──────── SOURCE DATA

import Summits.HubbardSuperconductivity.HubbardSuperconductivity.Theorems.EnslavedA1gGlue
import Summits.HubbardSuperconductivity.HubbardSuperconductivity.Theorems.EnslavedA1gA1gSlavingTransfer
import Summits.HubbardSuperconductivity.HubbardSuperconductivity.Theorems.TwTipContinuation.Negative.TipNormalForm
import Literature.Barriers.HubbardSuperconductivity.PureModelStripeCompetition

/-!
# Crux `BondSingletCondensation` (stmt-HubbardSuperconductivity-0934, route `EnslavedA1g`) —
# STRATEGY CENSUS companion (crux-strategist r1, 2026-08-17): the crux is the summit's NECESSARY size half

Sorry-free. What is proved here (all over the LITERAL route decls):

* `bondSingletCondensationAt_of_hasDWavePairFieldLROAt` — **S(U,δ) ⇒ C(U,δ) at the SAME (U,δ)**: the
  summit's matrix at `(U,δ)` (every admissible sector-GS sequence has `d`-wave pair-field LRO) forces a
  UNIFORM nearest-neighbour singlet-bond condensate `a = c/2` in every sector ground state at every large even
  side (hard half of `summitMatrix_iff_everyGSOrder` = diagonal of near-worst ground states, then the bond
  parallelogram `Δ_{s'}ᴴΔ_{s'} + Δ_dᴴΔ_d = 2(Δ_hᴴΔ_h + Δ_vᴴΔ_v)` and `Δ_{s'}ᴴΔ_{s'} ≥ 0`).
* `summit_imp_bondSingletCondensation : HubbardSuperconductivity → BondSingletCondensation` — the route's
  rank-3 crux is a CONSEQUENCE of the summit (the converse probe fails: it needs the A1g exclusion).
* `hasDWavePairFieldLROAt_of_noExtS_of_bond` — **C(U,δ) ∧ NoExtS(U,δ) ⇒ S(U,δ)** pointwise (the route's
  Assembly localised at one `(U,δ)`), hence
  `bondSingletCondensationAt_iff_summitAt_of_noExtS : NoExtS(U,δ) → (C(U,δ) ↔ S(U,δ))` and, with the landed
  `a1gSlavingTransfer_proof`, `bondSingletCondensation_iff_summit_of_noOnsiteODLRO :
  NoOnsiteODLRO → (BondSingletCondensation ↔ HubbardSuperconductivity)`:
  **modulo the route's OTHER crux (0933, census b1: co-summit) the crux IS the summit.**
* Typed records for the census (defs only): the pointwise A1g-exclusion `NoExtendedSBondLROAt`, the seeded
  family `SeededBondOrderAt` / `BondSeedContinuationAt` (Decomposition D2) and the window strengthening
  `BondSingletCondensationOnWindow` (Strengthen S⁺₂).
-/

noncomputable section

────────────────

■ WHAT IS NEEDED
Find all lines holding the word "pointwise" in the records above and copy them.

■ PROBLEM SOLUTION
* `hasDWavePairFieldLROAt_of_noExtS_of_bond` — **C(U,δ) ∧ NoExtS(U,δ) ⇒ S(U,δ)** pointwise (the route's
* Typed records for the census (defs only): the pointwise A1g-exclusion `NoExtendedSBondLROAt`, the seeded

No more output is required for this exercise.